When you reach the line containing "INJECTIVE ring map" in the entries below, start writing out each line exactly, and stop after the line containing "ratio values in".

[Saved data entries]
= Beginning of Section =

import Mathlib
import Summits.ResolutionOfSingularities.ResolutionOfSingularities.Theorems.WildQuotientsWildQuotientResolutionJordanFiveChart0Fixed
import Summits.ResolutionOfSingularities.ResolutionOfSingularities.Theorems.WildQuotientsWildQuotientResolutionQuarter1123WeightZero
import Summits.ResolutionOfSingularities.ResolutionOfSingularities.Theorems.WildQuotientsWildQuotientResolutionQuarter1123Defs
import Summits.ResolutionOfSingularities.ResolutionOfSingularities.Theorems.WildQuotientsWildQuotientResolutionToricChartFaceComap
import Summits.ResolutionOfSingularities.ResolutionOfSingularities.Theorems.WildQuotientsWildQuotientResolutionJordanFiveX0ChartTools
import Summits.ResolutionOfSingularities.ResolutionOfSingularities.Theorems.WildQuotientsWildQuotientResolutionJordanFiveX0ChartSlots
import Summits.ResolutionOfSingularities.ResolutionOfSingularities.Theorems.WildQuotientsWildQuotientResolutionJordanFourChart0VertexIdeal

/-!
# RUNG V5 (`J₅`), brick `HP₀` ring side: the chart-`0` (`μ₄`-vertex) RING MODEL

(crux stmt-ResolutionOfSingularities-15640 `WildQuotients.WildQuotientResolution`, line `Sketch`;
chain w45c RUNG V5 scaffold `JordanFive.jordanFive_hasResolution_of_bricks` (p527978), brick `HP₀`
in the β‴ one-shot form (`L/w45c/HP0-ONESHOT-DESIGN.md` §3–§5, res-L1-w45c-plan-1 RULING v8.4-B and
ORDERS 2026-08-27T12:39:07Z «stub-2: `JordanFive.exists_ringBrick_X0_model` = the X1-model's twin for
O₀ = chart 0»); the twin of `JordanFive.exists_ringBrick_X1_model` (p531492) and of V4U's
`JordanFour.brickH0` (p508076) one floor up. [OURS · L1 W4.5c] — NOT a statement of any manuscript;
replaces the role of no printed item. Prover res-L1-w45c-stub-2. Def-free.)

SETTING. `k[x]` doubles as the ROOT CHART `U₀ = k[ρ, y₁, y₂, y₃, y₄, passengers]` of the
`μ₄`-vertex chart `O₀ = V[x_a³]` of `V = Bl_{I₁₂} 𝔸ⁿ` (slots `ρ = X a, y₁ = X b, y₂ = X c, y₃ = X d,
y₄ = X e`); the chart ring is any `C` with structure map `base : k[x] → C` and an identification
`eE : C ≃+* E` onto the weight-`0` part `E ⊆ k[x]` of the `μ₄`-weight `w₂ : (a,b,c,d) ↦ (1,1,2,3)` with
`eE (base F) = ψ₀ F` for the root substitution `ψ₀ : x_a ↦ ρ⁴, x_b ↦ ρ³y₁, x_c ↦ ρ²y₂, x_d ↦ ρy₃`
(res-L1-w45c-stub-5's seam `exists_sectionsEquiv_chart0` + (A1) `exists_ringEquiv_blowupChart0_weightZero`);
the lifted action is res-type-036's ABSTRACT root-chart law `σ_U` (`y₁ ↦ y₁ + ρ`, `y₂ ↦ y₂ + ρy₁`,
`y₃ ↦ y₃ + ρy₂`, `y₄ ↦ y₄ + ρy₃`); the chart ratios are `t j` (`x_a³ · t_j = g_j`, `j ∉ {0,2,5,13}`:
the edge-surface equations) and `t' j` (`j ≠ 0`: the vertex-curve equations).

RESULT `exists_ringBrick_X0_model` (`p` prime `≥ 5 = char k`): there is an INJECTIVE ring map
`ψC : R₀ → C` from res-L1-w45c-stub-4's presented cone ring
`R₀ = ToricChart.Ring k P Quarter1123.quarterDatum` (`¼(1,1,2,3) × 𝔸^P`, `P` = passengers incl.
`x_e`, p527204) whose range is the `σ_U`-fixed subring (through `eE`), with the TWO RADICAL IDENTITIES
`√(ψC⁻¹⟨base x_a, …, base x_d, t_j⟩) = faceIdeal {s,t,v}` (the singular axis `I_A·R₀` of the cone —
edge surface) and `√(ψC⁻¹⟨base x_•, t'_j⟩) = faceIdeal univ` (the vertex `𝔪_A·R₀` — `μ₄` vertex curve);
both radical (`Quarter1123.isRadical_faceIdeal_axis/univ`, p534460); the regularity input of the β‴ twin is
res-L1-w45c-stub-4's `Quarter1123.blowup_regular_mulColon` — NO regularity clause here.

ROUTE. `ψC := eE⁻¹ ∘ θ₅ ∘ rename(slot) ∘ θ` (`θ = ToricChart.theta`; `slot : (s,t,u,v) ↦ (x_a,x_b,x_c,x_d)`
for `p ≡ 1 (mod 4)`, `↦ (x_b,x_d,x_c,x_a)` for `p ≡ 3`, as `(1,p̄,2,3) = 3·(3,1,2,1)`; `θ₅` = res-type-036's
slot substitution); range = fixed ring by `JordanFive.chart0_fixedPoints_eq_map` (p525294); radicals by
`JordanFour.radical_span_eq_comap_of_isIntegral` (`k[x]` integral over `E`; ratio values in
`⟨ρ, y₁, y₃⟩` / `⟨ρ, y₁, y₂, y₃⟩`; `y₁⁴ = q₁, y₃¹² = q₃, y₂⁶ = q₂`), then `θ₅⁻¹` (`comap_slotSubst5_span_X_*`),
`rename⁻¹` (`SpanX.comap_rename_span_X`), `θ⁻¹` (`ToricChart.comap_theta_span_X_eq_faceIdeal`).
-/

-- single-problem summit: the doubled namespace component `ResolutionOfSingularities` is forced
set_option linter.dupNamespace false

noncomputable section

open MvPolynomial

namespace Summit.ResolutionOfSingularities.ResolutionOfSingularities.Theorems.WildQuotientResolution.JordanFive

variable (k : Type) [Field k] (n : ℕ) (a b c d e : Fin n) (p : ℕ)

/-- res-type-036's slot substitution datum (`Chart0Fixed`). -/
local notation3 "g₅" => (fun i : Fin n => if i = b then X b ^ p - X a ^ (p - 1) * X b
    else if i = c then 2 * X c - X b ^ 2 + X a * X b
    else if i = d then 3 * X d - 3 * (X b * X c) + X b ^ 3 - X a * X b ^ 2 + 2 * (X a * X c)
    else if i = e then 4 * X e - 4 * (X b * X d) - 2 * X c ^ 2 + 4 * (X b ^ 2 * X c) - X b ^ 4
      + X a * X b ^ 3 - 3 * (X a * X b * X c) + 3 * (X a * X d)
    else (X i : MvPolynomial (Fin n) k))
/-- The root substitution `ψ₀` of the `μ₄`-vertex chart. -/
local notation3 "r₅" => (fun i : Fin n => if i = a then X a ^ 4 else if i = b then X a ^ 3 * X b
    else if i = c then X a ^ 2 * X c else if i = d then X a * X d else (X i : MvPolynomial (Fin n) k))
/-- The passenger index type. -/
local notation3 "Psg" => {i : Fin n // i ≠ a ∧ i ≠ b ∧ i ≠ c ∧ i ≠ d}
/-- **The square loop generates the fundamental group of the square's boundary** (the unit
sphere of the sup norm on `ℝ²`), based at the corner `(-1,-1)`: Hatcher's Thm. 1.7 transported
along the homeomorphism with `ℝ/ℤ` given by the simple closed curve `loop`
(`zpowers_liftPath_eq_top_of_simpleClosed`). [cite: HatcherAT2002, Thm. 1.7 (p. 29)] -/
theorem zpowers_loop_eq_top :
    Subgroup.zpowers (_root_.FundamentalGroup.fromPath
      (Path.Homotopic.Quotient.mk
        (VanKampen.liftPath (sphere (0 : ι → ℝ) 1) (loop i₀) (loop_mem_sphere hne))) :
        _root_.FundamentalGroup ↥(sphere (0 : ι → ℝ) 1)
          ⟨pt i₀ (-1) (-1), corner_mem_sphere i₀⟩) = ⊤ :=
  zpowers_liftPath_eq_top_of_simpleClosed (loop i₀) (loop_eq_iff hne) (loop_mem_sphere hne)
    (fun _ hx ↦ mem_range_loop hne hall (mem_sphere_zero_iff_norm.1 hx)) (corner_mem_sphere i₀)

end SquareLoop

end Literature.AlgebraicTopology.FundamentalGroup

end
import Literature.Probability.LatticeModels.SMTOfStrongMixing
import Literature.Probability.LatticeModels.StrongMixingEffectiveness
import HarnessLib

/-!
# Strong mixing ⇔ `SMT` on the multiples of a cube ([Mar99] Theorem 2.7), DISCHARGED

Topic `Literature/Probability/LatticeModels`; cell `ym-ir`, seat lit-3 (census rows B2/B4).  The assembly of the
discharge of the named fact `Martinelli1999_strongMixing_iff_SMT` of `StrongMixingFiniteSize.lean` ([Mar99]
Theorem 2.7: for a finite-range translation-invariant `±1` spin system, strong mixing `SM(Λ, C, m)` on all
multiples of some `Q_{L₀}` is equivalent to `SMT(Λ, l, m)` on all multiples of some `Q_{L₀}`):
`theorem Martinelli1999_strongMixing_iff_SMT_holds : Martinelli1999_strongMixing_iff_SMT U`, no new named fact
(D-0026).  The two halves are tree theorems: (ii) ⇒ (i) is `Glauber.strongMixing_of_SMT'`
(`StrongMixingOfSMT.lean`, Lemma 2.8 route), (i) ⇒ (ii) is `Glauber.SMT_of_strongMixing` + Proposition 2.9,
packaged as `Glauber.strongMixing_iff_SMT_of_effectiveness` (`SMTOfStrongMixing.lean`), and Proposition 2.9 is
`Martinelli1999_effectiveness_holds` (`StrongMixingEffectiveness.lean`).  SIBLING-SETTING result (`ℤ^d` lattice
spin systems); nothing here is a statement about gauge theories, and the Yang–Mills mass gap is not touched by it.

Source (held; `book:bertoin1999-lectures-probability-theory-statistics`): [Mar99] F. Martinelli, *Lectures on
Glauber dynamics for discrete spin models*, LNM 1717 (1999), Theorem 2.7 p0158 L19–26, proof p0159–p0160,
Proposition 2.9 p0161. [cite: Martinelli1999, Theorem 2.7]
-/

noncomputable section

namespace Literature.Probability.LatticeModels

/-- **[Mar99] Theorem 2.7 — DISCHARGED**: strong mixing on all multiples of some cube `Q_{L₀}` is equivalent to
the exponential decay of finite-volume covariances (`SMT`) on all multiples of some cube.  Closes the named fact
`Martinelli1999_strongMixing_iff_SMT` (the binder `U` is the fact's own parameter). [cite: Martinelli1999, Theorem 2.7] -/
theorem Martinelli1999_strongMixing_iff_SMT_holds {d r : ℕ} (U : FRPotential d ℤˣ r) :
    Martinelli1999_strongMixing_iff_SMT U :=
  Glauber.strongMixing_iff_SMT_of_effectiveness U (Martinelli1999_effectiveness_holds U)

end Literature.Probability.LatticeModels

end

= End of Section =

ANSWER TO THIS EXERCISE:
RESULT `exists_ringBrick_X0_model` (`p` prime `≥ 5 = char k`): there is an INJECTIVE ring map
`ψC : R₀ → C` from res-L1-w45c-stub-4's presented cone ring
`R₀ = ToricChart.Ring k P Quarter1123.quarterDatum` (`¼(1,1,2,3) × 𝔸^P`, `P` = passengers incl.
`x_e`, p527204) whose range is the `σ_U`-fixed subring (through `eE`), with the TWO RADICAL IDENTITIES
`√(ψC⁻¹⟨base x_a, …, base x_d, t_j⟩) = faceIdeal {s,t,v}` (the singular axis `I_A·R₀` of the cone —
edge surface) and `√(ψC⁻¹⟨base x_•, t'_j⟩) = faceIdeal univ` (the vertex `𝔪_A·R₀` — `μ₄` vertex curve);
both radical (`Quarter1123.isRadical_faceIdeal_axis/univ`, p534460); the regularity input of the β‴ twin is
res-L1-w45c-stub-4's `Quarter1123.blowup_regular_mulColon` — NO regularity clause here.

ROUTE. `ψC := eE⁻¹ ∘ θ₅ ∘ rename(slot) ∘ θ` (`θ = ToricChart.theta`; `slot : (s,t,u,v) ↦ (x_a,x_b,x_c,x_d)`
for `p ≡ 1 (mod 4)`, `↦ (x_b,x_d,x_c,x_a)` for `p ≡ 3`, as `(1,p̄,2,3) = 3·(3,1,2,1)`; `θ₅` = res-type-036's
slot substitution); range = fixed ring by `JordanFive.chart0_fixedPoints_eq_map` (p525294); radicals by
`JordanFour.radical_span_eq_comap_of_isIntegral` (`k[x]` integral over `E`; ratio values in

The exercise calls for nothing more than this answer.